Cis-diamminedichloroplatinumII (Cisplatin) is one of the most effective cancer therapeutic agents and it has become the drug of choice in the treatment of several solid tumors. However, nephrotoxicity is the major adverse effect represented to be injury to kidney cells. On the other hand, using natural products such as grape seed proanthocynidin extract (GSPE) or fish oil (FO) may diminish cisplatin induced nephrotoxicity.

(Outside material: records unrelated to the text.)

/-- item stmt-ValiantsHypothesis-7162 · crux · rank 4 · open · by planner
why it might fail: signed/exact designs are typically as small as linear algebra allows (Graver–Jurkat, Wilson, KLP arXiv:1302.4295); an exact design within (44.4/40.7)^m of the covering bound at k₀ = 11 (or (54.9/44.3)^m at k₀ = 12) refutes it and gives ARC ⇒ ¬RyserOptimal.
sources: arXiv:2311.02774, arXiv:2310.11926, arXiv:1302.4295, arXiv:2404.04987
[crux] (card C4, made quantitative) for every block size k₀ ≥ 1, every ε > 0 and all large m (ground
set Fin (3k₀m)): every real-weighted family w of set partitions π of the ground set that is an EXACT
signed block design — Σ_π w_π·[every part of π contains exactly k₀ points of each colour] = 1 for
every balanced 3-colouring (colour classes of size k₀m) — has support of size ≥
(8^{k₀}/C(3k₀,k₀))^{(1−ε)m}. Trivial for k₀ ≤ 10 (covering bound 27^{k₀}/(C(3k₀,k₀)C(2k₀,k₀)) per
block is larger); real from k₀ = 11 on (Pratt's "k = 11" remark); necessary for X under ARC
(informal glue: C(T_k) ≤ |supp w|·C(T_{k₀}^{⊠m}) ≤ |supp w|·(C(3k₀,k₀)+ε)^m). [deps:
TripartitionHard] [difficulty: L] -/
@[route_item "route-ValiantsHypothesis-RyserTripartition", crux]
def ExactDesignsCostly : Prop :=
  ∀ k₀ : ℕ, 0 < k₀ → ∀ ε : ℝ, 0 < ε → ∃ m₀ : ℕ, ∀ m ≥ m₀, ∀ w : Finpartition (Finset.univ : Finset (Fin (3 * k₀ * m))) → ℝ, (∀ c : Fin (3 * k₀ * m) → Fin 3, (∀ i : Fin 3, (Finset.univ.filter fun x => c x = i).card = k₀ * m) → ∑ π, w π * (if ∀ p ∈ π.parts, ∀ i : Fin 3, (p.filter fun x => c x = i).card = k₀ then (1 : ℝ) else 0) = 1) → ((8 : ℝ) ^ k₀ / (Nat.choose (3 * k₀) k₀ : ℝ)) ^ ((1 - ε) * (m : ℝ)) ≤ ((Finset.univ.filter fun π => w π ≠ 0).card : ℝ)
/-! ## §3 The scale-optimised estimate -/

/-- ★★ **(R3)-LIN, SCALE-OPTIMISED.**  Under the hypotheses of `sq_le_at_scale` (on the `ℓ_max` boxes), with `θ := c₁ + c₂` and `M ≥ 0`:
`X⟨x₀,μ⟩² ≤ A_d·(ℓ_max+1)^{−d}·M² + (A_d + 4E_d)·θ^{2d/(d+2)}·M^{4/(d+2)} + (A_d + E_d)·θ²` — the tree's single-scale estimate at
`ℓ* = ⌈(M/θ)^{2/(d+2)}⌉` clamped to `[1, ℓ_max]` (`θ = 0`: `ℓ = ℓ_max`).  d = 3: `sup ≲ θ^{3/5}M^{2/5} + ℓ_max^{−3/2}M + θ`. [folklore]
[cite: Giaquinta1984, Ch. III §2 (2.5) p.78] -/
theorem sq_le_scaleOptimised (hd : 1 ≤ P.d) (x₀ : Site P j) (X : PBond P j → ℝ) {ℓmax : ℕ} (hℓmax : 1 ≤ ℓmax)
    {c₁ c₂ : ℝ} (hc₁ : 0 ≤ c₁) (hc₂ : 0 ≤ c₂)
    (hC : ∀ w ∈ box (0 : Zd P.d) (0 + ℓmax + P.d * ((ℓmax : ℤ) + 2) + 1), ∀ (ν μ : Fin P.d) (hνμ : ν < μ),
      |curl 1 X ⟨transl x₀ w, ν, μ, hνμ⟩| ≤ c₁)
    (hDv : ∀ w ∈ box (0 : Zd P.d) (0 + ℓmax + P.d * ((ℓmax : ℤ) + 2) + 2), |diverg 1 X (transl x₀ w)| ≤ c₂)
    (μ : Fin P.d) {M : ℝ} (hM0 : 0 ≤ M)
    (hM : ∑ w ∈ box (0 : Zd P.d) (0 + ℓmax + P.d * ((ℓmax : ℤ) + 2)), X ⟨transl x₀ w, μ⟩ ^ 2 ≤ M ^ 2) :
    X ⟨x₀, μ⟩ ^ 2 ≤
      4 * ((2 : ℝ) ^ P.d * (1 + 56 * P.d) ^ P.d) / ((ℓmax : ℝ) + 1) ^ P.d * M ^ 2 +
        (4 * ((2 : ℝ) ^ P.d * (1 + 56 * P.d) ^ P.d) +
            4 * (((4 * ((2 : ℝ) ^ P.d * (1 + 56 * P.d) ^ P.d * (6 * P.d + 3) ^ P.d) + 2) *
              (64 * (2 : ℝ) ^ P.d * P.d * (6 * P.d + 3)) ^ 2))) *
          ((c₁ + c₂) ^ ((2 * P.d : ℝ) / (P.d + 2)) * M ^ ((4 : ℝ) / (P.d + 2))) +
        (4 * ((2 : ℝ) ^ P.d * (1 + 56 * P.d) ^ P.d) +
            ((4 * ((2 : ℝ) ^ P.d * (1 + 56 * P.d) ^ P.d * (6 * P.d + 3) ^ P.d) + 2) *
              (64 * (2 : ℝ) ^ P.d * P.d * (6 * P.d + 3)) ^ 2)) * (c₁ + c₂) ^ 2 := by
  -- letters
  set A : ℝ := 4 * ((2 : ℝ) ^ P.d * (1 + 56 * P.d) ^ P.d) with hA
  set E : ℝ := ((4 * ((2 : ℝ) ^ P.d * (1 + 56 * P.d) ^ P.d * (6 * P.d + 3) ^ P.d) + 2) *
    (64 * (2 : ℝ) ^ P.d * P.d * (6 * P.d + 3)) ^ 2) with hE
  set θ : ℝ := c₁ + c₂ with hθ
  set Φ : ℝ := θ ^ ((2 * P.d : ℝ) / (P.d + 2)) * M ^ ((4 : ℝ) / (P.d + 2)) with hΦ
  have hA0 : 0 ≤ A := by positivity
  have hE0 : 0 ≤ E := by positivity
  have hθ0 : 0 ≤ θ := add_nonneg hc₁ hc₂
  have hΦ0 : 0 ≤ Φ := mul_nonneg (Real.rpow_nonneg hθ0 _) (Real.rpow_nonneg hM0 _)
  have hℓmax0 : (0 : ℝ) < (ℓmax : ℝ) + 1 := by positivity
  -- the scale-`ℓ` estimate in letters
  have step : ∀ ℓ : ℕ, 1 ≤ ℓ → ℓ ≤ ℓmax → X ⟨x₀, μ⟩ ^ 2 ≤ A / ((ℓ : ℝ) + 1) ^ P.d * M ^ 2 + E * (ℓ : ℝ) ^ 2 * θ ^ 2 := by
    intro ℓ h1 h2
    have h := sq_le_at_scale hd x₀ X h1 h2 hc₁ hc₂ hC hDv μ hM
    rw [← hA, ← hE, ← hθ] at h
    exact h
  -- target in letters
  show X ⟨x₀, μ⟩ ^ 2 ≤ A / ((ℓmax : ℝ) + 1) ^ P.d * M ^ 2 + (A + 4 * E) * Φ + (A + E) * θ ^ 2
  have hT1 : 0 ≤ A / ((ℓmax : ℝ) + 1) ^ P.d * M ^ 2 := by positivity
  have hT2 : 0 ≤ (A + 4 * E) * Φ := by positivity
  have hT3 : 0 ≤ (A + E) * θ ^ 2 := by positivity
  by_cases hθz : θ = 0
  · -- no sources: the largest scale
    have h := step ℓmax hℓmax le_rfl
    have h' : E * (ℓmax : ℝ) ^ 2 * θ ^ 2 = 0 := by rw [hθz]; ring
    linarith [hT2, hT3]
  have hθpos : 0 < θ := lt_of_le_of_ne hθ0 (Ne.symm hθz)
  set t : ℝ := (M / θ) ^ ((2 : ℝ) / (P.d + 2)) with ht
  have ht0 : 0 ≤ t := Real.rpow_nonneg (div_nonneg hM0 hθpos.le) _
  have hsq : t ^ 2 * θ ^ 2 = Φ := by rw [ht, hΦ]; exact rpow_letter_sq P.d hθpos hM0
  by_cases ht1 : t ≤ 1
  · -- scale 1: `M ≤ θ`
    have hMθ : M ≤ θ := le_of_rpow_le_one P.d hθpos ht1
    have h := step 1 le_rfl hℓmax
    have h1 : A / (((1 : ℕ) : ℝ) + 1) ^ P.d * M ^ 2 ≤ A * θ ^ 2 := by
      have hden : (1 : ℝ) ≤ (((1 : ℕ) : ℝ) + 1) ^ P.d := one_le_pow₀ (by norm_num)
      have hAd : A / (((1 : ℕ) : ℝ) + 1) ^ P.d ≤ A := div_le_self hA0 hden
      have hM2 : M ^ 2 ≤ θ ^ 2 := pow_le_pow_left₀ hM0 hMθ 2
      exact mul_le_mul hAd hM2 (sq_nonneg _) hA0
    have h2 : E * (((1 : ℕ) : ℝ)) ^ 2 * θ ^ 2 = E * θ ^ 2 := by norm_num
    rw [h2] at h
    have e3 : (A + E) * θ ^ 2 = A * θ ^ 2 + E * θ ^ 2 := by ring
    linarith [h, h1, hT1, hT2, e3]
  · by_cases ht2 : (ℓmax : ℝ) ≤ t
    · -- the largest scale
      have h := step ℓmax hℓmax le_rfl
      have h1 : E * (ℓmax : ℝ) ^ 2 * θ ^ 2 ≤ E * Φ := by
        rw [← hsq, mul_assoc]
        refine mul_le_mul_of_nonneg_left ?_ hE0
        have hl0 : (0 : ℝ) ≤ ℓmax := by positivity
        exact mul_le_mul_of_nonneg_right (pow_le_pow_left₀ hl0 ht2 2) (sq_nonneg _)
      have e3 : (A + 4 * E) * Φ = A * Φ + 4 * (E * Φ) := by ring
      have hAΦ : 0 ≤ A * Φ := mul_nonneg hA0 hΦ0
      have hEΦ : 0 ≤ E * Φ := mul_nonneg hE0 hΦ0
      linarith [h, h1, hT3, e3, hAΦ, hEΦ]
    · -- the optimal intermediate scale `ℓ = ⌈t⌉`
      have ht1' : 1 < t := lt_of_not_ge ht1
      have ht2' : t < ℓmax := lt_of_not_ge ht2
      have htpos : 0 < t := lt_trans zero_lt_one ht1'
      set ℓ : ℕ := ⌈t⌉₊ with hℓ
      have hℓ1 : 1 ≤ ℓ := Nat.one_le_iff_ne_zero.mpr (Nat.pos_iff_ne_zero.mp (Nat.ceil_pos.mpr htpos))
      have hℓ2 : ℓ ≤ ℓmax := Nat.ceil_le.mpr ht2'.le
      have hℓt : t ≤ (ℓ : ℝ) := Nat.le_ceil t
      have hℓt' : (ℓ : ℝ) < t + 1 := Nat.ceil_lt_add_one ht0
      have h := step ℓ hℓ1 hℓ2
      -- `M > 0` (since `t > 1` forces `M > θ > 0`)
      have hMpos : 0 < M := by
        by_contra hM'
        have hM00 : M = 0 := le_antisymm (le_of_not_gt hM') hM0
        have : t = 0 := by
          rw [ht, hM00, zero_div]
          exact Real.zero_rpow (by positivity)
        linarith
      -- mass term: `A/(ℓ+1)^d M² ≤ A·M²/t^d = A·Φ`
      have hdiv : M ^ 2 / t ^ P.d = Φ := by rw [ht, hΦ]; exact rpow_letter_div P.d hθpos hMpos
      have h1 : A / ((ℓ : ℝ) + 1) ^ P.d * M ^ 2 ≤ A * Φ := by
        rw [← hdiv]
        have hpow : t ^ P.d ≤ ((ℓ : ℝ) + 1) ^ P.d := pow_le_pow_left₀ htpos.le (by linarith) _
        have htd : 0 < t ^ P.d := pow_pos htpos _
        have e1 : A / ((ℓ : ℝ) + 1) ^ P.d * M ^ 2 = A * (M ^ 2 / ((ℓ : ℝ) + 1) ^ P.d) := by ring
        rw [e1]
        refine mul_le_mul_of_nonneg_left ?_ hA0
        exact div_le_div_of_nonneg_left (sq_nonneg _) htd hpow
      -- source term: `E ℓ² θ² ≤ 4E t² θ² = 4E·Φ`
      have h2 : E * (ℓ : ℝ) ^ 2 * θ ^ 2 ≤ 4 * E * Φ := by
        rw [← hsq]
        have hl : (ℓ : ℝ) ^ 2 ≤ 4 * t ^ 2 := by
          have h2t : (ℓ : ℝ) ≤ 2 * t := by linarith
          have hl0 : (0 : ℝ) ≤ ℓ := by positivity
          have := pow_le_pow_left₀ hl0 h2t 2
          linarith [this, (by ring : (2 * t) ^ 2 = 4 * t ^ 2)]
        have := mul_le_mul_of_nonneg_left (mul_le_mul_of_nonneg_right hl (sq_nonneg θ)) hE0
        linarith
      have e3 : (A + 4 * E) * Φ = A * Φ + 4 * E * Φ := by ring
      linarith [h, h1, h2, hT1, hT3, e3]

So the present study was conducted to explore the potential nephroprotective effects of GSPE or FO in alleviating the nephrotoxicity induced by cisplatin in male rats.

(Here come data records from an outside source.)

import Literature.MathematicalPhysics.QuantumFieldTheory.Balaban1983to89.B9Thm312WholeLeafCompletePairM
import Literature.MathematicalPhysics.QuantumFieldTheory.Balaban1983to89.B9Thm312WholeBlocksPairMB

/-!
# `Balaban1983to89.B9Thm312WholeLeafCompletePairMB` — [B9] Theorem 3.12 (p. 423) AS THE WHOLE PRINTED LEAF `B9.Thm312Printed` ON THE PAIR-M FACE,
# WITH THE β∕ε-INDEXED STEP SCHEMA `StepDirB` (the twin of `B9Thm312WholeLeafCompletePairM.thm312Printed_completePairM`; located remarks
# U2 ∕ U3 of the seat's step files, referee WATCH-A6-N06-STEPDIR-EPSUNIFORM)

T. Bałaban, *Propagators for lattice gauge theories in a background field*, Commun. Math. Phys. **99** (1985) 389–434
[`Balaban1985BackgroundPropagators`, "B9"]; [4] = T. Bałaban, *Propagators and renormalization transformations for lattice
gauge theories. II*, Commun. Math. Phys. **96** (1984) 223–250 [`Balaban1984PropagatorsII`].

statement-level skeleton of published theorems with citation tags; proofs where landed; nothing here is a claim about the
Yang–Mills mass gap

THE POINT.  `thm312Printed_completePairM` reads the Sect.-D step through `hstepC : … → StepDir … (θ_D·Mα₀) (θ_H·Mα₀) δ_K U ∧ StepL2 …` with ONE
number θ_H for every Hölder exponent β ∈ [0,1) of the probe members and every input exponent ε > 0 of the right-form members, and builds its
UNIFORM output constants from t_H = θ_H·a₁.  Print's Hölder ∕ input constants B₀(β), B′₀(ε) of Theorems 3.1 ∕ 3.3 depend on β resp. ε
(*"→ ∞ if β → 1"*, *"→ ∞ if ε → 0"*, pp. 397–398), and a derivation of the step from Theorem 3.3 for G₀ and the letters (3.131) ∕ (3.137)
(`B9Thm312WholeDirB.stepDirB_of_letters3131LR`) delivers β∕ε-INDEXED step constants.  THIS FILE is the same leaf with
`hstepC : … → StepDirB … (θ_D·Mα₀) (fun β => θ_H β·Mα₀) (fun ε => θ_I ε·Mα₀) δ_K U ∧ StepL2 …` (θ_H, θ_I : ℝ → ℝ, non-negative on [0,1) resp.
(0,∞)): the output families of `B9.Thm312Printed` become B(β) = max(m·CL·e^{rρ_f}(B_h(β) + θ_H(β)a₁·2B₀·c), …), B′(ε) = e^{rρ_f}(B_i(ε) +
B_L·Λ_u·θ_I(ε)a₁·c), B′(ε,β) with θ_M(ε,β) = max(θ_H(β), θ_I(β+ε)) — print's β∕ε-dependent constants — via `B9Thm312WholeBlocksPairMB.holder_of_step_pairMB`;
everything else (the L² block, the sup ∕ global entries, the (3.133) Hölder member, the pins) VERBATIM the PairM leaf.  Nothing of print asserted beyond the
hypothesis schemas; COUNT-NEUTRAL; N06 is NOT discharged; one finite lattice at a time; nothing continuum, nothing about the mass gap.  Cell `pub-ymgap`
(HUMAN RULING D-0062), Track A node N06 [B9], rows 20–21 (bundle F7), seat `pub-ymgap-dag-n06-l` (g12), 2026-08-27.
-/

namespace Literature.MathematicalPhysics.QuantumFieldTheory.Balaban1983to89.B9Thm312WholeLeafCompletePairMB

The obtained results can be summarized as follow:
A- Cisplatin administration changes:
1- Biochemical changes:
• A significant increase in serum creatinine, urea and uric acid.
• A significant decrease in urine creatinine, creatinine clearance, urea and uric acid.
2- The single cell gel electrophoresis (Comet assay):
• CP administration induced DNA damage in kidney by observing the increase in the tail length of DNA.
3- Flow cytometric analysis:
• A significant decrease in G0/1 % in kidney cells.
• A significant increase in S- phase % and G2/M % in kidney cells.
• Therefore, the present study suggested using GSPE or FO as natural products to cisplatin treated cancer patients to minimize its nephrotoxicity. As GSPE or FO provided protection in terms of plasma and organ biochemical changes, antioxidant enzymes activity, oxidative stress and genomic DNA integrity against cisplatin- induced nephrotoxicity.